• Problem to work on: After reading the data below, copy out every line that contains the word "BirchSwinnertonDyer".

Recorded information below:

import Summits.BirchSwinnertonDyer.BirchSwinnertonDyer.Theorems.PrintCFramBottomClassIndexLawFiveLeHerbrandKummerReflectionCountCharacters
import Literature.FieldTheory.Kummer.KummerEigenDescent
import Mathlib.FieldTheory.Galois.Infinite
import HarnessLib

/-!
# Route `PrintCFram`, crux C2 `BottomClassIndexLawFiveLe` (stmt-BirchSwinnertonDyer-20372), line
# `eisenstein-resource-bdp-line` (registry v19/v20, B1 first-order census): **THE KUMMER CHARACTER OF A RADICAL IN
# `Γ_K`-CURRENCY** — for `K ∋ ζ_p` and `α ∈ K^×`, the character `κ_α : Γ_K →* ℤ/p`, `σ(α^{1/p}) = ζ^{κ_α(σ)} α^{1/p}`, has
# open kernel, is trivial iff `α ∈ K^{×p}`, and kills the inertia groups above every `v ∤ p` at which `α` is a unit
# (cell `bsd-print-cfram`, width seat `bsd-line-cfram-p1-w7` g4; helper `--supports` 20372; 0 defs, 0 facts, 0 sorry)

HONEST FRAMING. Nothing about BSD is proved here, no stub is closed; elementary Kummer theory in the currency of w2 g9's bridge
`SelmerCount.exists_characters_natCard_h1Unramified_le` (characters `κ : absoluteGaloisGroup K →* Multiplicative (ZMod p)`, open
kernel, killing `𝔔.inertia Γ_K` above the places outside `S`, `χ̄`-equivariant under `absGaloisOuterConj`): the CONSTRUCTIVE
direction «radical ↦ admissible character» of the Leopoldt LOWER bound «EVEN-IRREGULAR ⟹ #R_rel(ψ) ≥ p²» (w2 g10's successor item,
HOME/STATUS 00:00:48Z); its first radical is the Minkowski unit of `Literature…UnitGalois.exists_even_eigenunit` (this seat).
* §1 `exists_kummer_character` (`K ∋ ζ` a field, `β^p = α ≠ 0`: `κ : Γ_K →* Multiplicative (ZMod p)` with `σ • β = ζ^{(κ σ).val} β`),
  `kummer_character_eq_one_iff` (`κ = 1 ↔ β ∈ K`); §2 `isOpen_ker_kummer_character`; §3 **`kummer_character_eq_one_of_mem_inertia`**
  (`α ∈ 𝓞_K`, `α ∉ v`, `v ∤ p` ⊢ `κ` kills `𝔔.inertia Γ_K` for `𝔔 ∣ v`). The
  equivariance under `absGaloisOuterConj` (the bridge's `heq`) is the sequel file `…KummerRadicalCharacterEquivariance.lean`.
THEOREMS ONLY; no definition, no named fact, no `sorry`. BSD is not proved by any of this. References: [NeukirchANT1999] Ch. IV §3,
Ch. I §9; [Washington1997] §10.2 (the Kummer pairing in the reflection theorem); [Lang1990] Ch. 13 §2.
-/

set_option autoImplicit false
-- `…BirchSwinnertonDyer.BirchSwinnertonDyer.Theorems…` is the problem's mandated namespace (D-0017).
set_option linter.dupNamespace false

noncomputable section

namespace Summit.BirchSwinnertonDyer.BirchSwinnertonDyer.Theorems.PrintCFram.KummerRadical

open Literature.NumberTheory.NumberFields Literature.NumberTheory.GaloisRepresentations Literature.FieldTheory.Kummer
open NumberField IsDedekindDomain Field
open scoped nonZeroDivisors Pointwise IntermediateField

/-! ## §1 The Kummer character of a `p`-th root -/

section Character

variable {K : Type} [Field K] {p : ℕ} [hp : Fact p.Prime]

/-- **The Kummer character of a radical.** `K` a field containing a primitive `p`-th root of unity `ζ`, `β ∈ K̄` with
`β^p = α` for some `α ∈ K^×`. Then there is a homomorphism `κ : Γ_K →* ℤ/p` (multiplicative notation) with
**`σ • β = ζ^{(κ σ).val} · β`** for every `σ ∈ Γ_K = Gal(K̄/K)` (`σβ/β` is a `p`-th root of unity, fixed by `Γ_K`, so `σ ↦ σβ/β`
is a homomorphism). [folklore] -/
theorem exists_kummer_character {ζ : K} (hζ : IsPrimitiveRoot ζ p) {α : K} (hα : α ≠ 0)
    {β : AlgebraicClosure K} (hβ : β ^ p = algebraMap K (AlgebraicClosure K) α) :
    ∃ κ : absoluteGaloisGroup K →* Multiplicative (ZMod p),
      ∀ σ : absoluteGaloisGroup K,
        σ • β = algebraMap K (AlgebraicClosure K) ζ ^ ((κ σ).toAdd : ZMod p).val * β := by
  haveI : NeZero p := ⟨hp.out.ne_zero⟩
  set ζ' := algebraMap K (AlgebraicClosure K) ζ with hζ'
  have hζ'p : IsPrimitiveRoot ζ' p := hζ.map_of_injective (algebraMap K (AlgebraicClosure K)).injective
  have hβ0 : β ≠ 0 := fun h => by
    rw [h, zero_pow hp.out.ne_zero, eq_comm, map_eq_zero] at hβ; exact hα hβ
  -- every `σ β` is `ζ^i β`
  have hex : ∀ σ : absoluteGaloisGroup K, ∃ i : ℕ, i < p ∧ σ • β = ζ' ^ i * β := by
    intro σ
    have h1 : (σ • β) ^ p = β ^ p := by
      rw [← smul_pow', hβ, absoluteGaloisGroup.smul_def, AlgEquiv.commutes]
    obtain ⟨i, hi, h⟩ := exists_eq_pow_mul_of_pow_eq hζ'p hβ0 h1
    exact ⟨i, hi, h⟩
  choose i hi hiβ using hex
  -- uniqueness mod `p`
  have huniq : ∀ (σ : absoluteGaloisGroup K) (j : ℕ), σ • β = ζ' ^ j * β → (j : ZMod p) = (i σ : ZMod p) := by
    intro σ j hj
    rw [hiβ σ] at hj
    have h2 : ζ' ^ j = ζ' ^ i σ := mul_right_cancel₀ hβ0 hj.symm
    exact (ZMod.natCast_eq_natCast_iff _ _ _).2 (modEq_of_pow_eq_pow hζ'p h2)
  refine ⟨{ toFun := fun σ => Multiplicative.ofAdd (i σ : ZMod p), map_one' := ?_, map_mul' := fun σ τ => ?_ },
    fun σ => ?_⟩
  · have h := huniq 1 0 (by rw [one_smul, pow_zero, one_mul])
    rw [Nat.cast_zero] at h
    rw [← h, ofAdd_zero]
  · -- `(στ) β = σ (ζ^{i τ} β) = ζ^{i τ} ζ^{i σ} β`
    have h : (σ * τ) • β = ζ' ^ (i τ + i σ) * β := by
      rw [mul_smul, hiβ τ, smul_mul', smul_pow', hζ', absoluteGaloisGroup.smul_def σ (algebraMap K _ ζ),
        AlgEquiv.commutes, ← hζ', hiβ σ, pow_add, mul_assoc]
    have h2 := huniq (σ * τ) _ h
    rw [← ofAdd_add, ← Nat.cast_add, add_comm, h2]
  · change σ • β = ζ' ^ ((Multiplicative.ofAdd (i σ : ZMod p)).toAdd : ZMod p).val * β
    rw [toAdd_ofAdd, ZMod.val_natCast, Nat.mod_eq_of_lt (hi σ)]
    exact hiβ σ

/-- **`κ = 1 ↔ β ∈ K`**: the Kummer character is trivial iff the radical is fixed by `Γ_K`, i.e. (`K̄/K` Galois) lies in `K` —
then `α = β^p ∈ K^{×p}`. [folklore] -/
theorem kummer_character_eq_one_iff [CharZero K] {ζ : K} (hζ : IsPrimitiveRoot ζ p) {α : K} (hα : α ≠ 0)
    {β : AlgebraicClosure K} (hβ : β ^ p = algebraMap K (AlgebraicClosure K) α)
    (κ : absoluteGaloisGroup K →* Multiplicative (ZMod p))
    (hκ : ∀ σ : absoluteGaloisGroup K,
      σ • β = algebraMap K (AlgebraicClosure K) ζ ^ ((κ σ).toAdd : ZMod p).val * β) :
    κ = 1 ↔ β ∈ Set.range (algebraMap K (AlgebraicClosure K)) := by
  haveI : NeZero p := ⟨hp.out.ne_zero⟩
  have hβ0 : β ≠ 0 := fun h => by
    rw [h, zero_pow hp.out.ne_zero, eq_comm, map_eq_zero] at hβ; exact hα hβ
  constructor
  · intro h1
    rw [InfiniteGalois.mem_range_algebraMap_iff_fixed]
    intro σ
    have h := hκ ((absoluteGaloisGroup.toAlgEquiv K).symm σ)
    rw [h1, MonoidHom.one_apply, toAdd_one, ZMod.val_zero, pow_zero, one_mul,
      absoluteGaloisGroup.toAlgEquiv_symm_apply] at h
    exact h
  · rintro ⟨y, hy⟩
    ext σ
    have h := hκ σ
    rw [← hy, absoluteGaloisGroup.smul_def, AlgEquiv.commutes] at h
    have hy0 : algebraMap K (AlgebraicClosure K) y ≠ 0 := by rw [hy]; exact hβ0
    have h2 : algebraMap K (AlgebraicClosure K) ζ ^ ((κ σ).toAdd : ZMod p).val = 1 := by
      have h' := h.symm
      rw [mul_eq_right₀ hy0] at h'
      exact h'
    have hζ' : IsPrimitiveRoot (algebraMap K (AlgebraicClosure K) ζ) p :=
      hζ.map_of_injective (algebraMap K (AlgebraicClosure K)).injective
    have h3 : p ∣ ((κ σ).toAdd : ZMod p).val := hζ'.dvd_of_pow_eq_one _ h2
    have h4 : ((κ σ).toAdd : ZMod p) = 0 := by
      rw [← ZMod.natCast_zmod_val ((κ σ).toAdd), ZMod.natCast_eq_zero_iff]
      exact h3
    rw [MonoidHom.one_apply, ← ofAdd_toAdd (κ σ), h4, ofAdd_zero]

end Character

/-! ## §2 The kernel is open -/

section Open

variable {K : Type} [Field K] {p : ℕ} [hp : Fact p.Prime]

/-- **The Kummer character has open kernel**: it contains `Gal(K̄/K(β))`, the fixing subgroup of the finite extension `K(β)`
(open in the Krull topology, Mathlib `IntermediateField.fixingSubgroup_isOpen`). [folklore] -/
theorem isOpen_ker_kummer_character {ζ : K} (hζ : IsPrimitiveRoot ζ p) {α : K} (hα : α ≠ 0)
    {β : AlgebraicClosure K} (hβ : β ^ p = algebraMap K (AlgebraicClosure K) α)
    (κ : absoluteGaloisGroup K →* Multiplicative (ZMod p))
    (hκ : ∀ σ : absoluteGaloisGroup K,
      σ • β = algebraMap K (AlgebraicClosure K) ζ ^ ((κ σ).toAdd : ZMod p).val * β) :
    IsOpen (κ.ker : Set (absoluteGaloisGroup K)) := by
  haveI : NeZero p := ⟨hp.out.ne_zero⟩
  -- `K(β)` is finite over `K` (`β` is integral: a root of `X^p − α`)
  have hint : IsIntegral K β := by
    refine IsIntegral.of_pow hp.out.pos ?_
    rw [hβ]; exact isIntegral_algebraMap
  haveI : FiniteDimensional K K⟮β⟯ := IntermediateField.adjoin.finiteDimensional hint
  have hc : Continuous (absoluteGaloisGroup.toAlgEquiv K) := continuous_id
  let H : Subgroup (absoluteGaloisGroup K) := K⟮β⟯.fixingSubgroup.comap (absoluteGaloisGroup.toAlgEquiv K).toMonoidHom
  have hHopen : IsOpen (H : Set (absoluteGaloisGroup K)) := (K⟮β⟯.fixingSubgroup_isOpen).preimage hc
  refine Subgroup.isOpen_mono (H₁ := H) (fun σ hσ => ?_) hHopen
  rw [MonoidHom.mem_ker]
  have hσ' : absoluteGaloisGroup.toAlgEquiv K σ ∈ K⟮β⟯.fixingSubgroup := Subgroup.mem_comap.mp hσ
  have hfix : σ • β = β := by
    rw [absoluteGaloisGroup.smul_def]
    exact (IntermediateField.mem_fixingSubgroup_iff _ _).1 hσ' β (IntermediateField.mem_adjoin_simple_self K β)
  have hβ0 : β ≠ 0 := fun h => by
    rw [h, zero_pow hp.out.ne_zero, eq_comm, map_eq_zero] at hβ; exact hα hβ
  have h := hκ σ
  rw [hfix] at h
  have h2 : algebraMap K (AlgebraicClosure K) ζ ^ ((κ σ).toAdd : ZMod p).val = 1 := by
    have h' := h.symm
    rw [mul_eq_right₀ hβ0] at h'
    exact h'
  have hζ' : IsPrimitiveRoot (algebraMap K (AlgebraicClosure K) ζ) p :=
    hζ.map_of_injective (algebraMap K (AlgebraicClosure K)).injective
  have h4 : ((κ σ).toAdd : ZMod p) = 0 := by
    rw [← ZMod.natCast_zmod_val ((κ σ).toAdd), ZMod.natCast_eq_zero_iff]
    exact hζ'.dvd_of_pow_eq_one _ h2
  rw [← ofAdd_toAdd (κ σ), h4, ofAdd_zero]

end Open

/-! ## §3 Unramified outside `p`: the inertia groups above `v ∤ p` die when the radicand is a `v`-unit -/

section Inertia

variable {K : Type} [Field K] [NumberField K] {p : ℕ} [hp : Fact p.Prime]

/-- `ζ^k − 1 ∈ 𝔔` with `p ∤ k` and `ζ` a primitive `p`-th root of unity forces `p ∈ 𝔔` (`ζ − 1 ∈ 𝔔` by Bezout, and
`p = Σ_{j<p} (1 − ζ^j)` since `Σ_{j<p} ζ^j = 0`). [folklore] -/
theorem natCast_mem_of_pow_sub_one_mem {R : Type*} [CommRing R] [IsDomain R] {ζ : R} (hζ : IsPrimitiveRoot ζ p) (I : Ideal R)
    {k : ℕ} (hk : ¬ p ∣ k) (h : ζ ^ k - 1 ∈ I) : ((p : ℕ) : R) ∈ I := by
  -- `μ = ζ^k` is again a primitive `p`-th root of unity with `μ − 1 ∈ I`, and `p = Σ_{j<p} (1 − μ^j)`
  have hμ : IsPrimitiveRoot (ζ ^ k) p := hζ.pow_of_coprime k ((Nat.Prime.coprime_iff_not_dvd hp.out).2 hk).symm
  have h2 : ∀ j : ℕ, 1 - (ζ ^ k) ^ j ∈ I := fun j => by
    obtain ⟨c, hc⟩ := sub_dvd_pow_sub_pow 1 (ζ ^ k) j
    rw [one_pow] at hc
    rw [hc]
    exact I.mul_mem_right c (by rw [← neg_sub]; exact I.neg_mem h)
  have hsum : ∑ j ∈ Finset.range p, (1 - (ζ ^ k) ^ j) = (p : R) := by
    rw [Finset.sum_sub_distrib, hμ.geom_sum_eq_zero hp.out.one_lt, sub_zero, Finset.sum_const, Finset.card_range,
      nsmul_eq_mul, mul_one]
  rw [← hsum]
  exact I.sum_mem fun j _ => h2 j

omit [NumberField K] in
/-- **The Kummer character kills the inertia above `v ∤ p` when the radicand is a `v`-unit.** `K` a number field with a
primitive `p`-th root of unity `ζ`, `α ∈ 𝓞_K` with `α ∉ v` for a place `v ∤ p`, `β^p = α` in `K̄`, `κ` its Kummer character;
`𝔔` a prime of `\bar ℤ_K` above `v` and `g` in its inertia group. Then `κ g = 1`: from `g • β − β = (ζ^k − 1) β ∈ 𝔔` and
`β ∉ 𝔔` (`β^p = α ∉ v = 𝔔 ∩ 𝓞_K`) we get `ζ^k − 1 ∈ 𝔔`, hence `p ∈ 𝔔 ∩ 𝓞_K = v` unless `p ∣ k` — the unramifiedness of
`K(α^{1/p})/K` at `v ∤ pα` read on `Γ_K`. [folklore] -/
theorem kummer_character_eq_one_of_mem_inertia {ζ : K} (hζ : IsPrimitiveRoot ζ p) {α : 𝓞 K}
    {β : AlgebraicClosure K} (hβ : β ^ p = algebraMap K (AlgebraicClosure K) (α : K))
    (κ : absoluteGaloisGroup K →* Multiplicative (ZMod p))
    (hκ : ∀ σ : absoluteGaloisGroup K,
      σ • β = algebraMap K (AlgebraicClosure K) ζ ^ ((κ σ).toAdd : ZMod p).val * β)
    {v : HeightOneSpectrum (𝓞 K)} (hv : ((p : ℕ) : 𝓞 K) ∉ v.asIdeal) (hαv : α ∉ v.asIdeal)
    {𝔔 : Ideal (absIntegers (𝓞 K) K)} (h𝔔 : 𝔔 ∈ v.primesAbove)
    {g : absoluteGaloisGroup K} (hg : g ∈ 𝔔.inertia (absoluteGaloisGroup K)) : κ g = 1 := by
  haveI : NeZero p := ⟨hp.out.ne_zero⟩
  haveI : 𝔔.IsPrime := h𝔔.1
  have hunder : v.asIdeal = 𝔔.under (𝓞 K) := h𝔔.2.over
  -- `ζ` and `β` as elements of `\bar ℤ_K`
  have hζint : IsIntegral ℤ ζ := hζ.isIntegral hp.out.pos
  set ζ₀ : 𝓞 K := ⟨ζ, hζint⟩ with hζ₀
  have hζ₀K : ((ζ₀ : 𝓞 K) : K) = ζ := rfl
  set ζt : absIntegers (𝓞 K) K := algebraMap (𝓞 K) (absIntegers (𝓞 K) K) ζ₀ with hζt
  have hinjK : Function.Injective (algebraMap (𝓞 K) (AlgebraicClosure K)) := by
    rw [IsScalarTower.algebraMap_eq (𝓞 K) K (AlgebraicClosure K)]
    exact (algebraMap K _).injective.comp (FaithfulSMul.algebraMap_injective (𝓞 K) K)
  have hζt_coe : ((ζt : absIntegers (𝓞 K) K) : AlgebraicClosure K) = algebraMap K (AlgebraicClosure K) ζ := by
    rw [hζt, Subalgebra.coe_algebraMap]
    exact (IsScalarTower.algebraMap_apply (𝓞 K) K (AlgebraicClosure K) ζ₀).trans rfl
  have hinj : Function.Injective (algebraMap (𝓞 K) (absIntegers (𝓞 K) K)) := by
    intro x y hxy
    have h := congrArg (fun z : absIntegers (𝓞 K) K => (z : AlgebraicClosure K)) hxy
    simp only [Subalgebra.coe_algebraMap] at h
    exact hinjK h
  have hζt_prim : IsPrimitiveRoot ζt p := by
    have h0 : IsPrimitiveRoot ζ₀ p :=
      IsPrimitiveRoot.of_map_of_injective (f := algebraMap (𝓞 K) K) (by exact hζ) RingOfIntegers.coe_injective
    exact h0.map_of_injective hinj
  have hβ' : β ^ p = algebraMap (𝓞 K) (AlgebraicClosure K) α := by
    rw [hβ, IsScalarTower.algebraMap_apply (𝓞 K) K (AlgebraicClosure K)]
  have hβint : IsIntegral (𝓞 K) β := by
    refine IsIntegral.of_pow hp.out.pos ?_
    rw [hβ']; exact isIntegral_algebraMap
  set βt : absIntegers (𝓞 K) K := ⟨β, (mem_integralClosure_iff _ _).2 hβint⟩ with hβt
  -- `β ∉ 𝔔`
  have hα0 : ((α : 𝓞 K) : K) ≠ 0 := fun h => hαv (by
    rw [RingOfIntegers.coe_eq_zero_iff.mp h]; exact v.asIdeal.zero_mem)
  have hβt_not : βt ∉ 𝔔 := by
    intro hmem
    have hpmem : βt ^ p ∈ 𝔔 := 𝔔.pow_mem_of_mem hmem p hp.out.pos
    have heq : βt ^ p = algebraMap (𝓞 K) (absIntegers (𝓞 K) K) α := by
      apply Subtype.ext
      change β ^ p = ((algebraMap (𝓞 K) (absIntegers (𝓞 K) K) α : absIntegers (𝓞 K) K) : AlgebraicClosure K)
      rw [hβ', Subalgebra.coe_algebraMap]
      rfl
    rw [heq] at hpmem
    have : α ∈ v.asIdeal := by rw [hunder, Ideal.under_def, Ideal.mem_comap]; exact hpmem
    exact hαv this
  -- `g • β − β = (ζ^k − 1) β ∈ 𝔔`
  set k : ℕ := ((κ g).toAdd : ZMod p).val with hk
  have hgβ : g • βt - βt = (ζt ^ k - 1) * βt := by
    apply Subtype.ext
    change g • β - β = ((((ζt ^ k - 1) * βt : absIntegers (𝓞 K) K)) : AlgebraicClosure K)
    push_cast
    rw [hζt_coe, hκ g]
    ring
  have hmem : (ζt ^ k - 1) * βt ∈ 𝔔 := by rw [← hgβ]; exact AddSubgroup.mem_inertia.1 hg βt
  rcases (Ideal.IsPrime.mem_or_mem ‹𝔔.IsPrime› hmem) with h1 | h1
  · -- `ζ^k − 1 ∈ 𝔔`: then `p ∣ k`, else `p ∈ 𝔔 ∩ 𝓞_K = v`
    by_contra hne
    have hk0 : ¬ p ∣ k := by
      intro hdvd
      apply hne
      have h4 : ((κ g).toAdd : ZMod p) = 0 := by
        rw [← ZMod.natCast_zmod_val ((κ g).toAdd), ZMod.natCast_eq_zero_iff]; exact hdvd
      rw [← ofAdd_toAdd (κ g), h4, ofAdd_zero]
    have hpQ : ((p : ℕ) : absIntegers (𝓞 K) K) ∈ 𝔔 := natCast_mem_of_pow_sub_one_mem hζt_prim 𝔔 hk0 h1
    apply hv
    rw [hunder, Ideal.under_def, Ideal.mem_comap, map_natCast]
    exact hpQ
  · exact absurd h1 hβt_not

end Inertia

end Summit.BirchSwinnertonDyer.BirchSwinnertonDyer.Theorems.PrintCFram.KummerRadical

end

End of Recorded information.

• Your response:
import Summits.BirchSwinnertonDyer.BirchSwinnertonDyer.Theorems.PrintCFramBottomClassIndexLawFiveLeHerbrandKummerReflectionCountCharacters
# Route `PrintCFram`, crux C2 `BottomClassIndexLawFiveLe` (stmt-BirchSwinnertonDyer-20372), line
-- `…BirchSwinnertonDyer.BirchSwinnertonDyer.Theorems…` is the problem's mandated namespace (D-0017).
namespace Summit.BirchSwinnertonDyer.BirchSwinnertonDyer.Theorems.PrintCFram.KummerRadical
end Summit.BirchSwinnertonDyer.BirchSwinnertonDyer.Theorems.PrintCFram.KummerRadical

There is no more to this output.